## Task details
Which lines of the listing hold the string "LacunarySymmetroid"? Show each of them.

[[ Listed entries open ]]

import Summits.ValiantsHypothesis.ValiantsHypothesis.Theses.LacunarySymmetroid

/-!
# `MatrixDescartes` — negative lemmas: which hypotheses of the crux are load-bearing

Crux `stmt-ValiantsHypothesis-18050` (`Theses.LacunarySymmetroid.MatrixDescartes`, MDR):
`∀ c q, 0 < q → ∃ K₀, ∀ K m, K₀ ≤ K → m ≤ 2^((⌊log₂K⌋+c)^c) → ∀ d S (symmetric),
 Z^q ≤ 2^(K ⌊log₂K⌋)`, `Z` = number of distinct real zeros of `det (∑ₗ X^{dₗ} Sₗ)`.

One witness family drives everything here (cdisprove seat, 2026-08-17): the DIAGONAL pencil
`X • I − diag(1, …, m)` padded with zero coefficients — `K + 2` terms, every size `m`, exactly `m`
distinct real zeros (`card_roots_SW`).  Consequences, all sorry-free:

* `matrixDescartes_false_without_sizeBound` — delete the size hypothesis `m ≤ 2^((⌊log₂K⌋+c)^c)`
  and the statement is false (`m = 2^(K⌊log₂K⌋) + 1`): any proof must use the quasi-polynomial
  size regime;
* `matrixDescartes_false_without_eventually` — replace `∃ K₀, ∀ K ≥ K₀` by `∀ K ≥ 2` and it is
  false already at `c = 2, q = 1, K = 2, m = 5` (`5 > 2^(2·1)`): the threshold `K₀` is load-bearing;
* `matrixDescartes_false_uniform_in_c`, `matrixDescartes_false_uniform_in_q` — `K₀` cannot be chosen
  independently of `c`, nor independently of `q`: the quantifier prefix `∀ c q ∃ K₀` does not commute;
* `matrixDescartes_iff_forall_q` — the guard `0 < q` is decoration (the `q = 0` instance is `1 ≤ 2^_`);
* `exists_symm_pencil_card_roots_eq` — tightness floor: in the regime the count `Z = m` is attained,
  so `log₂ Z = (⌊log₂K⌋+c)^c` occurs for every `c`; no bound below quasi-polynomial in `K` can hold.

[folklore] Elementary (`det` of a diagonal pencil is `∏ (X − (i+1))`).
-/

-- `Summit.ValiantsHypothesis.ValiantsHypothesis.…` repeats a component by the D-0017 layout
-- (single-conjunct summit), which the `dupNamespace` linter flags; the name is mandated.
set_option linter.dupNamespace false

namespace Summit.ValiantsHypothesis.ValiantsHypothesis.Theorems.MatrixDescartes.Negative

open Summit.ValiantsHypothesis.ValiantsHypothesis.Theses.LacunarySymmetroid
open scoped BigOperators Matrix
open Polynomial

/-! ## The diagonal witness -/

/-- exponents of the diagonal witness: `X¹` then `X⁰` everywhere (`K + 2` terms). -/
def dW (K : ℕ) : Fin (K + 2) → ℕ :=
  Fin.cons 1 fun _ => 0

/-- coefficients of the diagonal witness: `I`, `diag(−1, …, −m)`, then zero matrices. -/
noncomputable def SW (m K : ℕ) : Fin (K + 2) → Matrix (Fin m) (Fin m) ℝ :=
  Fin.cons 1 (Fin.cons (Matrix.diagonal fun i : Fin m => -(((i : ℕ) : ℝ) + 1)) fun _ => 0)

/-- every coefficient of the witness is symmetric -/
theorem SW_isSymm (m K : ℕ) (l : Fin (K + 2)) : (SW m K l).IsSymm := by
  refine Fin.cases ?_ (fun l => ?_) l
  · simp only [SW, Fin.cons_zero]
    exact Matrix.isSymm_one
  · refine Fin.cases ?_ (fun l => ?_) l
    · simp only [SW, Fin.cons_succ, Fin.cons_zero]
      exact Matrix.isSymm_diagonal _
    · simp only [SW, Fin.cons_succ]
      exact Matrix.isSymm_zero

/-- the witness pencil is the diagonal matrix `diag(X − 1, …, X − m)` -/
theorem pencil_SW (m K : ℕ) :
    (∑ l, (X : ℝ[X]) ^ dW K l • (SW m K l).map Polynomial.C)
      = Matrix.diagonal fun i : Fin m => X - Polynomial.C (((i : ℕ) : ℝ) + 1) := by
  rw [Fin.sum_univ_succ, Fin.sum_univ_succ]
  have h0 : ∀ x : Fin K,
      (X : ℝ[X]) ^ dW K x.succ.succ • (SW m K x.succ.succ).map Polynomial.C = 0 := by
    intro x
    simp only [SW, Fin.cons_succ, Matrix.map_zero Polynomial.C (map_zero Polynomial.C), smul_zero]
  simp only [h0, Finset.sum_const_zero, add_zero]
  simp only [dW, SW, Fin.cons_zero, Fin.cons_succ, pow_one, pow_zero, one_smul]
  rw [Matrix.map_one Polynomial.C (map_zero _) (map_one _),
    Matrix.diagonal_map (map_zero Polynomial.C), Matrix.smul_one_eq_diagonal, Matrix.diagonal_add]
  congr 1
  funext i
  simp [sub_eq_add_neg]

/-- its determinant is `∏ᵢ (X − (i+1))` -/
theorem det_pencil_SW (m K : ℕ) :
    (∑ l, (X : ℝ[X]) ^ dW K l • (SW m K l).map Polynomial.C).det
      = ∏ i : Fin m, (X - Polynomial.C (((i : ℕ) : ℝ) + 1)) := by
  rw [pencil_SW, Matrix.det_diagonal]

/-- the witness of size `m` has exactly `m` distinct real zeros -/
theorem card_roots_SW (m K : ℕ) :
    (∑ l, (X : ℝ[X]) ^ dW K l • (SW m K l).map Polynomial.C).det.roots.toFinset.card = m := by
  rw [det_pencil_SW]
  have hinj : Function.Injective (fun i : Fin m => ((i : ℕ) : ℝ) + 1) := by
    intro i j h
    have h' : ((i : ℕ) : ℝ) = ((j : ℕ) : ℝ) := add_right_cancel h
    exact Fin.ext (Nat.cast_injective h')
  have hprod : (∏ i : Fin m, (X - Polynomial.C (((i : ℕ) : ℝ) + 1)))
      = ∏ a ∈ (Finset.univ.image fun i : Fin m => ((i : ℕ) : ℝ) + 1), (X - Polynomial.C a) := by
    rw [Finset.prod_image (fun x _ y _ h => hinj h)]
  rw [hprod, Polynomial.roots_prod_X_sub_C, Finset.val_toFinset,
    Finset.card_image_of_injective _ hinj, Finset.card_univ, Fintype.card_fin]

/-- **Tightness floor.** Every size `m` is attained as a distinct-real-zero count by a symmetric
lacunary pencil with any number `K + 2 ≥ 2` of terms; inside MDR's regime `m = 2^((⌊log₂K⌋+c)^c)`
this is `log₂ Z = (⌊log₂K⌋+c)^c`. [folklore] -/
theorem exists_symm_pencil_card_roots_eq (m K : ℕ) :
    ∃ (d : Fin (K + 2) → ℕ) (S : Fin (K + 2) → Matrix (Fin m) (Fin m) ℝ),
      (∀ l, (S l).IsSymm) ∧
      (∑ l, (X : ℝ[X]) ^ d l • (S l).map Polynomial.C).det.roots.toFinset.card = m :=
  ⟨dW K, SW m K, SW_isSymm m K, card_roots_SW m K⟩

/-! ## The size hypothesis is load-bearing -/

/-- MDR with its size hypothesis `m ≤ 2 ^ ((Nat.log 2 K + c) ^ c)` deleted (the parameter `c` then
disappears). -/
def MatrixDescartesWithoutSizeBound : Prop :=
  ∀ q : ℕ, 0 < q → ∃ K₀ : ℕ, ∀ K m : ℕ, K₀ ≤ K →
    ∀ (d : Fin K → ℕ) (S : Fin K → Matrix (Fin m) (Fin m) ℝ), (∀ l, (S l).IsSymm) →
      (Matrix.det (∑ l, ((Polynomial.X : Polynomial ℝ) ^ d l) • (S l).map Polynomial.C)
        ).roots.toFinset.card ^ q ≤ 2 ^ (K * Nat.log 2 K)

/-- **Any proof of MDR must use the size regime**: without `m ≤ 2^((⌊log₂K⌋+c)^c)` the statement
fails at `q = 1`, `K = K₀ + 2`, `m = 2^(K⌊log₂K⌋) + 1` (diagonal witness, `Z = m`). [folklore] -/
theorem matrixDescartes_false_without_sizeBound : ¬ MatrixDescartesWithoutSizeBound := by
  intro h
  obtain ⟨K₀, hK⟩ := h 1 one_pos
  have h1 := hK (K₀ + 2) (2 ^ ((K₀ + 2) * Nat.log 2 (K₀ + 2)) + 1) (by omega) (dW K₀) (SW _ K₀)
    (SW_isSymm _ K₀)
  rw [card_roots_SW, pow_one] at h1
  omega

/-! ## The threshold `K₀` is load-bearing, and depends on both `c` and `q` -/

/-- MDR with `∃ K₀, ∀ K ≥ K₀` replaced by `∀ K ≥ 2` (the formats `K ≤ 1` are excluded on purpose:
there `Z ≤ 1` holds, `OneTermSector`). -/
def MatrixDescartesWithoutEventually : Prop :=
  ∀ c q : ℕ, 0 < q → ∀ K m : ℕ, 2 ≤ K → m ≤ 2 ^ ((Nat.log 2 K + c) ^ c) →
    ∀ (d : Fin K → ℕ) (S : Fin K → Matrix (Fin m) (Fin m) ℝ), (∀ l, (S l).IsSymm) →
      (Matrix.det (∑ l, ((Polynomial.X : Polynomial ℝ) ^ d l) • (S l).map Polynomial.C)
        ).roots.toFinset.card ^ q ≤ 2 ^ (K * Nat.log 2 K)

/-- **The bound is genuinely asymptotic**: at `c = 2`, `q = 1`, `K = 2`, `m = 5 ≤ 2^9` the diagonal
witness has `Z = 5 > 4 = 2^(2⌊log₂2⌋)`. [folklore] -/
theorem matrixDescartes_false_without_eventually : ¬ MatrixDescartesWithoutEventually := by
  intro h
  have hlog : Nat.log 2 (0 + 2) = 1 := Nat.log_eq_one_iff'.2 ⟨by norm_num, by norm_num⟩
  have h1 := h 2 1 one_pos (0 + 2) 5 (by norm_num) (by rw [hlog]; norm_num) (dW 0) (SW 5 0)
    (SW_isSymm 5 0)
  rw [card_roots_SW, pow_one, hlog] at h1
  norm_num at h1

/-- MDR with `K₀` chosen before `c` (uniformly in the size exponent). -/
def MatrixDescartesUniformInC : Prop :=
  ∀ q : ℕ, 0 < q → ∃ K₀ : ℕ, ∀ c K m : ℕ, K₀ ≤ K → m ≤ 2 ^ ((Nat.log 2 K + c) ^ c) →
    ∀ (d : Fin K → ℕ) (S : Fin K → Matrix (Fin m) (Fin m) ℝ), (∀ l, (S l).IsSymm) →
      (Matrix.det (∑ l, ((Polynomial.X : Polynomial ℝ) ^ d l) • (S l).map Polynomial.C)
        ).roots.toFinset.card ^ q ≤ 2 ^ (K * Nat.log 2 K)

/-- **`K₀` must depend on `c`**: for fixed `K = K₀ + 2` the admissible size `2^((⌊log₂K⌋+c)^c)` is
unbounded in `c`, so `m = 2^(K⌊log₂K⌋) + 1` becomes admissible (`c = K⌊log₂K⌋ + 1`) and the diagonal
witness has `Z = m`. [folklore] -/
theorem matrixDescartes_false_uniform_in_c : ¬ MatrixDescartesUniformInC := by
  intro h
  obtain ⟨K₀, hK⟩ := h 1 one_pos
  obtain ⟨E, hE⟩ : ∃ E, (K₀ + 2) * Nat.log 2 (K₀ + 2) = E := ⟨_, rfl⟩
  have hsize : 2 ^ E + 1 ≤ 2 ^ ((Nat.log 2 (K₀ + 2) + (E + 1)) ^ (E + 1)) := by
    have h1 : E + 1 ≤ (Nat.log 2 (K₀ + 2) + (E + 1)) ^ (E + 1) :=
      calc E + 1 ≤ Nat.log 2 (K₀ + 2) + (E + 1) := Nat.le_add_left _ _
        _ ≤ (Nat.log 2 (K₀ + 2) + (E + 1)) ^ (E + 1) := Nat.le_self_pow (by omega) _
    have h2 : 1 ≤ 2 ^ E := Nat.one_le_two_pow
    calc 2 ^ E + 1 ≤ 2 ^ E + 2 ^ E := by omega
      _ = 2 ^ (E + 1) := by rw [pow_succ]; ring
      _ ≤ 2 ^ ((Nat.log 2 (K₀ + 2) + (E + 1)) ^ (E + 1)) := Nat.pow_le_pow_right (by norm_num) h1
  have h1 := hK (E + 1) (K₀ + 2) (2 ^ E + 1) (by omega) hsize (dW K₀) (SW _ K₀) (SW_isSymm _ K₀)
  rw [card_roots_SW, pow_one, hE] at h1
  omega

/-- MDR with `K₀` chosen before `q` (uniformly in the root exponent). -/
def MatrixDescartesUniformInQ : Prop :=
  ∀ c : ℕ, ∃ K₀ : ℕ, ∀ q K m : ℕ, 0 < q → K₀ ≤ K → m ≤ 2 ^ ((Nat.log 2 K + c) ^ c) →
    ∀ (d : Fin K → ℕ) (S : Fin K → Matrix (Fin m) (Fin m) ℝ), (∀ l, (S l).IsSymm) →
      (Matrix.det (∑ l, ((Polynomial.X : Polynomial ℝ) ^ d l) • (S l).map Polynomial.C)
        ).roots.toFinset.card ^ q ≤ 2 ^ (K * Nat.log 2 K)

/-- **`K₀` must depend on `q`**: `m = 2` is always admissible and the diagonal witness has `Z = 2`,
but `2^q ≤ 2^(K⌊log₂K⌋)` fails at `q = K⌊log₂K⌋ + 1`. [folklore] -/
theorem matrixDescartes_false_uniform_in_q : ¬ MatrixDescartesUniformInQ := by
  intro h
  obtain ⟨K₀, hK⟩ := h 0
  obtain ⟨E, hE⟩ : ∃ E, (K₀ + 2) * Nat.log 2 (K₀ + 2) = E := ⟨_, rfl⟩
  have hsize : 2 ≤ 2 ^ ((Nat.log 2 (K₀ + 2) + 0) ^ 0) := by norm_num
  have h1 := hK (E + 1) (K₀ + 2) 2 (Nat.succ_pos _) (by omega) hsize (dW K₀) (SW 2 K₀)
    (SW_isSymm 2 K₀)
  rw [card_roots_SW, hE] at h1
  have h2 : 2 ^ (E + 1) = 2 * 2 ^ E := by rw [pow_succ]; ring
  have h3 : 1 ≤ 2 ^ E := Nat.one_le_two_pow
  omega

/-! ## The guard `0 < q` is decoration -/

/-- MDR is equivalent to the same statement for all `q` including `q = 0` (where it reads
`1 ≤ 2^_`). [folklore] -/
theorem matrixDescartes_iff_forall_q :
    MatrixDescartes ↔
      ∀ c q : ℕ, ∃ K₀ : ℕ, ∀ K m : ℕ, K₀ ≤ K → m ≤ 2 ^ ((Nat.log 2 K + c) ^ c) →
        ∀ (d : Fin K → ℕ) (S : Fin K → Matrix (Fin m) (Fin m) ℝ), (∀ l, (S l).IsSymm) →
          (Matrix.det (∑ l, ((Polynomial.X : Polynomial ℝ) ^ d l) • (S l).map Polynomial.C)
            ).roots.toFinset.card ^ q ≤ 2 ^ (K * Nat.log 2 K) := by
  constructor
  · intro h c q
    rcases Nat.eq_zero_or_pos q with hq | hq
    · subst hq
      exact ⟨0, fun K m _ _ d S _ => by rw [pow_zero]; exact Nat.one_le_two_pow⟩
    · exact h c q hq
  · intro h c q _
    exact h c q

end Summit.ValiantsHypothesis.ValiantsHypothesis.Theorems.MatrixDescartes.Negative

[[ Listed entries closed ]]

## Exercise solution
import Summits.ValiantsHypothesis.ValiantsHypothesis.Theses.LacunarySymmetroid
Crux `stmt-ValiantsHypothesis-18050` (`Theses.LacunarySymmetroid.MatrixDescartes`, MDR):
open Summit.ValiantsHypothesis.ValiantsHypothesis.Theses.LacunarySymmetroid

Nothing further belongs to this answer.